• WHAT IS NEEDED:
Lines with the word "Motives" are the answer; copy each of them from the data below.

Stored items
- Opening Delimiter -

import Literature.AlgebraicGeometry.AbelianSchemes.PoincarePointRestrictingToUnit
import Literature.AlgebraicGeometry.Modules.AffineTestObjects
import Literature.AlgebraicGeometry.Modules.CechUnitModuleHZeroScalars
import HarnessLib

/-!
# Affine test objects of the form `Spec B → T` given by a ring map `Γ(T, 𝒪) → B`: structure maps, transition maps, surjectivity, and the unit-point criterion
# ([GortzWedhorn2023] Prop. 22.90 / (4.7); [MumfordAV1970] §13, proof of the Theorem)

Layer `Literature/AlgebraicGeometry/AbelianSchemes` (§1–§2 generic, namespace `Literature.AlgebraicGeometry.Modules`; §3 namespace
`Literature.AlgebraicGeometry.AbelianSchemes.AbelianSchemeOver`).  THEOREMS ONLY (no definition, no named fact, no instance, no notation, no `sorry`).
Cell `hodgecm-mathlib` (D-0151), junction (geo-T) of the «H1-DIM-ANY-CHAR cut» (B-p04 memo v3 §2).  For an AFFINE test base `T` over a field `K`
(★ `Modules/AffineTestObjects`) and a ring map `φ : Γ(T, 𝒪) → B` the test object «`Spec B → T`» is, WITHOUT any new definition,
`Over.homMk x_φ rfl : Over.mk (x_φ ≫ T.hom) ⟶ T` with `x_φ := Spec.map (CommRingCat.ofHom φ) ≫ T.left.isoSpec.inv`.  This file supplies what the
H1-DIM HEAD needs to feed the abstract test algebras `R ⧸ J`, `ResidueField R` of ★ `BaseChangeComplexReprModuleResidueField` into the geometric
statements of ★ `PoincareKernelReprTests` (via ★ `KernelBaseChangeTestAlgebraTransport`):

* §1 `ΓSpecIso_hom_appTop_specMap_comp_isoSpec_inv` — `(ΓSpecIso B)(x_φ♯(a)) = φ a`; `ΓSpecIso_hom_testRingHom` — the same for the structure map
  `testRingHom T (Over.homMk x_φ rfl)` of ★ `AffineTestObjects`; `specMap_comp_eq_of_comp` — `Spec ψ ≫ x_φ = x_{ψ ∘ φ}`; `ΓSpecIso_hom_testAlgHom` — the
  transition map `testAlgHom` of the test objects of `φ` and `ψ ∘ φ` along `Spec ψ` is `ψ` under the `ΓSpecIso`'s.
* §2 `surjective_specMap_of_subsingleton` — `Spec C → Spec B` is surjective when `Spec B` has at most one point and `C` is non-trivial;
  `subsingleton_primeSpectrum_quotient_of_sq_le` — `Spec(R ⧸ J)` is one point for `R` local and `𝔪² ≤ J`.
* §3 (abelian schemes; `gT : T → Â` with `gT.left` a monomorphism and a `K`-point `t₀ : Spec K → T` over the unit section) **`apply_eq_zero_of_homMk_comp_eq_one`**
  — if the test object of `φ` lies over the unit point (`Over.homMk x_φ rfl ≫ gT = 1`) then `φ` kills `ker t₀♯`; **`homMk_comp_eq_one_of_forall_apply_eq_zero`**
  — conversely, if `φ` kills `ker t₀♯` (`t₀♯` surjective) then the test object of `φ` lies over the unit point.

HC_CM is proved only modulo the 7 printed citations until rung 0 closes; nothing here bears on a summit statement (count-neutral capital).

## References
* [GortzWedhorn2023] U. Görtz, T. Wedhorn, *Algebraic Geometry II* (2023), Prop. 22.90 (p. 277), proof; *Algebraic Geometry I* (2020), (4.7) (p. 135).
* [MumfordAV1970] D. Mumford, *Abelian Varieties* (1970), §13, proof of the Theorem (pp. 127–129).
-/

set_option autoImplicit false

open CategoryTheory CategoryTheory.Limits AlgebraicGeometry MonoidalCategory CartesianMonoidalCategory
open scoped MonObj

noncomputable section

namespace Literature.AlgebraicGeometry.Modules

open Literature.AlgebraicGeometry.Motives

/-! ## §1 Structure and transition maps of the test objects `Spec B → T` -/

section SpecTest

variable {K : Type} [Field K] (T : SchemeOver K) [IsAffine T.left] {B C : Type} [CommRing B] [CommRing C]
  (φ : Γ(T.left, ⊤) →+* B) (ψ : B →+* C)

omit [IsAffine T.left] in
/-- `x.appLE ⊤ ⊤ _ = x.appTop` on elements (the structure map `testRingHom` of ★ `AffineTestObjects` is `x♯` on global sections).
[cite: GortzWedhorn2023, Prop. 22.90 (p. 277), proof] -/
theorem testRingHom_homMk_apply {Y : Scheme.{0}} (x : Y ⟶ T.left) (a : Γ(T.left, ⊤)) :
    testRingHom T (Over.homMk x rfl : Over.mk (x ≫ T.hom) ⟶ T) a = x.appTop.hom a := by
  change toSections x.appTop.hom ⊤ a = x.appTop.hom a
  exact toSections_top x.appTop.hom a

/-- **`(ΓSpecIso B)(x_φ♯ a) = φ a`** for `x_φ = Spec φ ≫ isoSpec⁻¹ : Spec B → T`. [cite: GortzWedhorn2023, Prop. 22.90 (p. 277), proof] -/
theorem ΓSpecIso_hom_appTop_specMap_comp_isoSpec_inv (a : Γ(T.left, ⊤)) :
    (Scheme.ΓSpecIso (.of B)).hom ((Spec.map (CommRingCat.ofHom φ) ≫ T.left.isoSpec.inv).appTop.hom a) = φ a := by
  -- `isoSpec⁻¹♯ = (ΓSpecIso Γ(T))⁻¹`
  have hinv : T.left.isoSpec.inv.appTop = (Scheme.ΓSpecIso Γ(T.left, ⊤)).inv := by
    have h1 : (T.left.isoSpec.inv ≫ T.left.toSpecΓ).appTop = 𝟙 _ := by
      rw [Scheme.isoSpec_inv_toSpecΓ]; rfl
    rw [Scheme.Hom.comp_appTop, Scheme.toSpecΓ_appTop] at h1
    rw [← cancel_epi (Scheme.ΓSpecIso Γ(T.left, ⊤)).hom, h1, Iso.hom_inv_id]
  have hnat := Scheme.ΓSpecIso_naturality (CommRingCat.ofHom φ)
  rw [Scheme.Hom.comp_appTop, hinv]
  change ((Scheme.ΓSpecIso Γ(T.left, ⊤)).inv ≫ (Spec.map (CommRingCat.ofHom φ)).appTop ≫ (Scheme.ΓSpecIso (.of B)).hom) a = φ a
  rw [hnat]
  change ((Scheme.ΓSpecIso Γ(T.left, ⊤)).inv ≫ (Scheme.ΓSpecIso Γ(T.left, ⊤)).hom ≫ CommRingCat.ofHom φ) a = φ a
  rw [Iso.inv_hom_id_assoc]
  rfl

/-- **The structure map of the test object of `φ` is `φ`** under `ΓSpecIso`: `(ΓSpecIso B)(testRingHom T (Over.homMk x_φ) a) = φ a`.
[cite: GortzWedhorn2023, Prop. 22.90 (p. 277), proof] -/
theorem ΓSpecIso_hom_testRingHom (a : Γ(T.left, ⊤)) :
    (Scheme.ΓSpecIso (.of B)).hom (testRingHom T (Over.homMk (Spec.map (CommRingCat.ofHom φ) ≫ T.left.isoSpec.inv) rfl :
        Over.mk ((Spec.map (CommRingCat.ofHom φ) ≫ T.left.isoSpec.inv) ≫ T.hom) ⟶ T) a) = φ a := by
  change (Scheme.ΓSpecIso (.of B)).hom (toSections (Spec.map (CommRingCat.ofHom φ) ≫ T.left.isoSpec.inv).appTop.hom ⊤ a) = φ a
  rw [toSections_top]
  exact ΓSpecIso_hom_appTop_specMap_comp_isoSpec_inv T φ a

omit [IsAffine T.left] in
/-- `Spec ψ ≫ x_φ = x_{ψ ∘ φ}` (as morphisms `Spec C → T`), for any `x : Spec B → T` in place of `isoSpec⁻¹`. [cite: GortzWedhorn2023, (4.7) (p. 135)] -/
theorem specMap_comp_specMap_comp {Y : Scheme.{0}} (x : Spec (.of Γ(T.left, ⊤)) ⟶ Y) :
    Spec.map (CommRingCat.ofHom ψ) ≫ (Spec.map (CommRingCat.ofHom φ) ≫ x) = Spec.map (CommRingCat.ofHom (ψ.comp φ)) ≫ x := by
  rw [← Category.assoc, ← Spec.map_comp, ← CommRingCat.ofHom_comp]

/-- **The transition map is `ψ`**: for the test objects of `φ` and of `ψ ∘ φ` and the morphism `Spec ψ` between them (a morphism over `T` by
`specMap_comp_specMap_comp`), `(ΓSpecIso C)(testAlgHom … b) = ψ ((ΓSpecIso B) b)`. [cite: GortzWedhorn2023, Prop. 22.90 (p. 277), proof] -/
theorem ΓSpecIso_hom_testAlgHom
    (hk : (Over.homMk (Spec.map (CommRingCat.ofHom ψ)) (by
        change Spec.map (CommRingCat.ofHom ψ) ≫ (Spec.map (CommRingCat.ofHom φ) ≫ T.left.isoSpec.inv) ≫ T.hom =
          (Spec.map (CommRingCat.ofHom (ψ.comp φ)) ≫ T.left.isoSpec.inv) ≫ T.hom
        rw [← Category.assoc, ← Category.assoc (Spec.map _), ← Spec.map_comp, ← CommRingCat.ofHom_comp]) :
        Over.mk ((Spec.map (CommRingCat.ofHom (ψ.comp φ)) ≫ T.left.isoSpec.inv) ≫ T.hom) ⟶
          Over.mk ((Spec.map (CommRingCat.ofHom φ) ≫ T.left.isoSpec.inv) ≫ T.hom)) ≫
        Over.homMk (Spec.map (CommRingCat.ofHom φ) ≫ T.left.isoSpec.inv) rfl =
      Over.homMk (Spec.map (CommRingCat.ofHom (ψ.comp φ)) ≫ T.left.isoSpec.inv) rfl) (b : Γ(Spec (.of B), ⊤)) :
    letI := testAlgebra T (Over.homMk (Spec.map (CommRingCat.ofHom φ) ≫ T.left.isoSpec.inv) rfl :
      Over.mk ((Spec.map (CommRingCat.ofHom φ) ≫ T.left.isoSpec.inv) ≫ T.hom) ⟶ T)
    letI := testAlgebra T (Over.homMk (Spec.map (CommRingCat.ofHom (ψ.comp φ)) ≫ T.left.isoSpec.inv) rfl :
      Over.mk ((Spec.map (CommRingCat.ofHom (ψ.comp φ)) ≫ T.left.isoSpec.inv) ≫ T.hom) ⟶ T)
    (Scheme.ΓSpecIso (.of C)).hom (testAlgHom T _ _ _ hk b) = ψ ((Scheme.ΓSpecIso (.of B)).hom b) := by
  change (Scheme.ΓSpecIso (.of C)).hom (toSections (Spec.map (CommRingCat.ofHom ψ)).appTop.hom ⊤ b) = _
  rw [toSections_top]
  have hnat := Scheme.ΓSpecIso_naturality (CommRingCat.ofHom ψ)
  have h := congrArg (fun f => f b) (congrArg CommRingCat.Hom.hom hnat)
  exact h

end SpecTest

/-! ## §2 Surjectivity of `Spec C → Spec B` onto a one-point spectrum -/

section Surj

/-- `Spec C → Spec B` is surjective as soon as `Spec B` has at most one point and `C` is non-trivial. [cite: GortzWedhorn2023, (4.7) (p. 135)] -/
theorem surjective_specMap_of_subsingleton {B C : Type} [CommRing B] [CommRing C] [Nontrivial C] (ψ : B →+* C)
    (hB : Subsingleton (PrimeSpectrum B)) : Surjective (Spec.map (CommRingCat.ofHom ψ)) := by
  refine ⟨fun x => ?_⟩
  obtain ⟨y⟩ : Nonempty (PrimeSpectrum C) := inferInstance
  exact ⟨y, @Subsingleton.elim _ hB _ _⟩

/-- **`Spec(R ⧸ J)` is a single point** for `R` local and `𝔪² ≤ J`: every prime of `R ⧸ J` pulls back to a prime containing `𝔪²`, hence equal to `𝔪`.
[cite: MumfordAV1970, §13, proof of the Theorem (pp. 127–129)] -/
theorem subsingleton_primeSpectrum_quotient_of_sq_le {R : Type} [CommRing R] [IsLocalRing R] (J : Ideal R)
    (hJ : IsLocalRing.maximalIdeal R • IsLocalRing.maximalIdeal R ≤ J) : Subsingleton (PrimeSpectrum (R ⧸ J)) := by
  have hcomap : ∀ P : PrimeSpectrum (R ⧸ J), P.asIdeal.comap (Ideal.Quotient.mk J) = IsLocalRing.maximalIdeal R := by
    intro P
    have hP : (P.asIdeal.comap (Ideal.Quotient.mk J)).IsPrime := Ideal.comap_isPrime _ _
    refine (IsLocalRing.le_maximalIdeal hP.ne_top).antisymm fun r hr => ?_
    have hr2 : r * r ∈ P.asIdeal.comap (Ideal.Quotient.mk J) := by
      have hJ' : r * r ∈ J := hJ (Submodule.smul_mem_smul hr hr)
      rw [Ideal.mem_comap, Ideal.Quotient.eq_zero_iff_mem.mpr hJ']
      exact P.asIdeal.zero_mem
    exact (hP.mem_or_mem hr2).elim id id
  refine ⟨fun P Q => PrimeSpectrum.ext ?_⟩
  rw [← Ideal.map_comap_of_surjective (Ideal.Quotient.mk J) Ideal.Quotient.mk_surjective P.asIdeal,
    ← Ideal.map_comap_of_surjective (Ideal.Quotient.mk J) Ideal.Quotient.mk_surjective Q.asIdeal, hcomap, hcomap]

end Surj

end Literature.AlgebraicGeometry.Modules

/-! ## §3 Test objects over the unit point of `Â` -/

namespace Literature.AlgebraicGeometry.AbelianSchemes

namespace AbelianSchemeOver

open Literature.AlgebraicGeometry.Motives Literature.AlgebraicGeometry.Modules

variable {K : Type} [Field K] (hat : AbelianSchemeOver (Spec (CommRingCat.of K))) (T : SchemeOver K) [IsAffine T.left]
  (gT : T ⟶ hat.X) (t₀ : Spec (CommRingCat.of K) ⟶ T.left) (ht₀ : t₀ ≫ gT.left = hat.unitSection)
  {B : Type} [CommRing B] (φ : Γ(T.left, ⊤) →+* B)

omit [IsAffine T.left] in
/-- `(1 : Y ⟶ Â).left = Y.hom ≫ ε_Â` (a private copy of ★ `HomFactorsThroughMulNLocus.one_left_eq_hom_comp_unitSection`, whose module is too heavy to
import here). [cite: MumfordAV1970, §13, proof of the Theorem (pp. 127–129)] -/
private theorem one_left_eq' (Y : SchemeOver K) : (1 : Y ⟶ hat.X).left = Y.hom ≫ hat.unitSection := by
  rw [Hom.one_def, Over.comp_left, Over.toUnit_left]
  rfl

include ht₀ in
/-- **A test object `Spec B → T` over the unit point of `Â` kills `ker t₀♯`**: if `Over.homMk x_φ ≫ gT = 1` (with `gT : T → Â` injective as a morphism of
schemes and `t₀ : Spec K → T` THE `K`-point over the unit section), then `x_φ` factors through `t₀`, so `φ a = 0` whenever `t₀♯ a = 0`.
[cite: MumfordAV1970, §13, proof of the Theorem (pp. 127–129)] -/
theorem apply_eq_zero_of_homMk_comp_eq_one [Mono gT.left]
    (h1 : (Over.homMk (Spec.map (CommRingCat.ofHom φ) ≫ T.left.isoSpec.inv) rfl :
        Over.mk ((Spec.map (CommRingCat.ofHom φ) ≫ T.left.isoSpec.inv) ≫ T.hom) ⟶ T) ≫ gT = 1)
    (a : Γ(T.left, ⊤)) (ha : t₀.appTop.hom a = 0) : φ a = 0 := by
  -- `x_φ ≫ gT = (x_φ ≫ T.hom) ≫ ε = (x_φ ≫ T.hom) ≫ t₀ ≫ gT`, so `x_φ = (x_φ ≫ T.hom) ≫ t₀`
  have hl : ((Over.homMk (Spec.map (CommRingCat.ofHom φ) ≫ T.left.isoSpec.inv) rfl :
      Over.mk ((Spec.map (CommRingCat.ofHom φ) ≫ T.left.isoSpec.inv) ≫ T.hom) ⟶ T) ≫ gT).left =
      (1 : Over.mk ((Spec.map (CommRingCat.ofHom φ) ≫ T.left.isoSpec.inv) ≫ T.hom) ⟶ hat.X).left := by rw [h1]
  rw [one_left_eq'] at hl
  change (Spec.map (CommRingCat.ofHom φ) ≫ T.left.isoSpec.inv) ≫ gT.left =
    ((Spec.map (CommRingCat.ofHom φ) ≫ T.left.isoSpec.inv) ≫ T.hom) ≫ hat.unitSection at hl
  rw [← ht₀, ← Category.assoc ((Spec.map (CommRingCat.ofHom φ) ≫ T.left.isoSpec.inv) ≫ T.hom)] at hl
  have hx : Spec.map (CommRingCat.ofHom φ) ≫ T.left.isoSpec.inv =
      ((Spec.map (CommRingCat.ofHom φ) ≫ T.left.isoSpec.inv) ≫ T.hom) ≫ t₀ := (cancel_mono gT.left).mp hl
  rw [← ΓSpecIso_hom_appTop_specMap_comp_isoSpec_inv T φ a]
  have happ : (Spec.map (CommRingCat.ofHom φ) ≫ T.left.isoSpec.inv).appTop.hom a =
      (((Spec.map (CommRingCat.ofHom φ) ≫ T.left.isoSpec.inv) ≫ T.hom).appTop.hom) (t₀.appTop.hom a) := by
    conv_lhs => rw [hx]
    rw [Scheme.Hom.comp_appTop]
    rfl
  rw [happ, ha, map_zero, map_zero]

include ht₀ in
/-- **Conversely**: if `t₀♯ : Γ(T, 𝒪) → Γ(Spec K, 𝒪)` is surjective, `t₀` is a `K`-point (`t₀ ≫ T.hom = 𝟙`) and `φ` kills `ker t₀♯`, then the test object of
`φ` lies over the unit point: `Over.homMk x_φ ≫ gT = 1` (`φ = ψ ∘ t₀♯`, so `x_φ = Spec ψ ≫ isoSpec⁻¹ ≫ t₀` by naturality of `isoSpec`).
[cite: MumfordAV1970, §13, proof of the Theorem (pp. 127–129)] -/
theorem homMk_comp_eq_one_of_forall_apply_eq_zero (ht₀K : t₀ ≫ T.hom = 𝟙 _) (hsurj : Function.Surjective t₀.appTop.hom)
    (hker : ∀ a, t₀.appTop.hom a = 0 → φ a = 0) :
    (Over.homMk (Spec.map (CommRingCat.ofHom φ) ≫ T.left.isoSpec.inv) rfl :
        Over.mk ((Spec.map (CommRingCat.ofHom φ) ≫ T.left.isoSpec.inv) ≫ T.hom) ⟶ T) ≫ gT = 1 := by
  -- factor `φ = ψ ∘ t₀♯`
  have hle : RingHom.ker t₀.appTop.hom ≤ RingHom.ker φ := fun a ha => hker a ha
  let ψ : Γ(Spec (CommRingCat.of K), ⊤) →+* B := t₀.appTop.hom.liftOfSurjective hsurj ⟨φ, hle⟩
  have hψ : ψ.comp t₀.appTop.hom = φ := RingHom.liftOfRightInverse_comp _ _ _ ⟨φ, hle⟩
  -- `x_φ = Spec ψ ≫ isoSpec⁻¹ ≫ t₀`
  have hx : Spec.map (CommRingCat.ofHom φ) ≫ T.left.isoSpec.inv =
      Spec.map (CommRingCat.ofHom ψ) ≫ (Spec (CommRingCat.of K)).isoSpec.inv ≫ t₀ := by
    rw [← hψ, CommRingCat.ofHom_comp, Spec.map_comp, Category.assoc]
    change Spec.map (CommRingCat.ofHom ψ) ≫ Spec.map t₀.appTop ≫ T.left.isoSpec.inv = _
    rw [Scheme.isoSpec_inv_naturality]
  apply Over.OverMorphism.ext
  rw [Over.comp_left, one_left_eq']
  change (Spec.map (CommRingCat.ofHom φ) ≫ T.left.isoSpec.inv) ≫ gT.left =
    ((Spec.map (CommRingCat.ofHom φ) ≫ T.left.isoSpec.inv) ≫ T.hom) ≫ hat.unitSection
  rw [← ht₀, hx]
  simp only [Category.assoc]
  rw [reassoc_of% ht₀K]

end AbelianSchemeOver

end Literature.AlgebraicGeometry.AbelianSchemes

end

- Closing Delimiter -

• RESULT OF THIS TASK:
open Literature.AlgebraicGeometry.Motives
open Literature.AlgebraicGeometry.Motives Literature.AlgebraicGeometry.Modules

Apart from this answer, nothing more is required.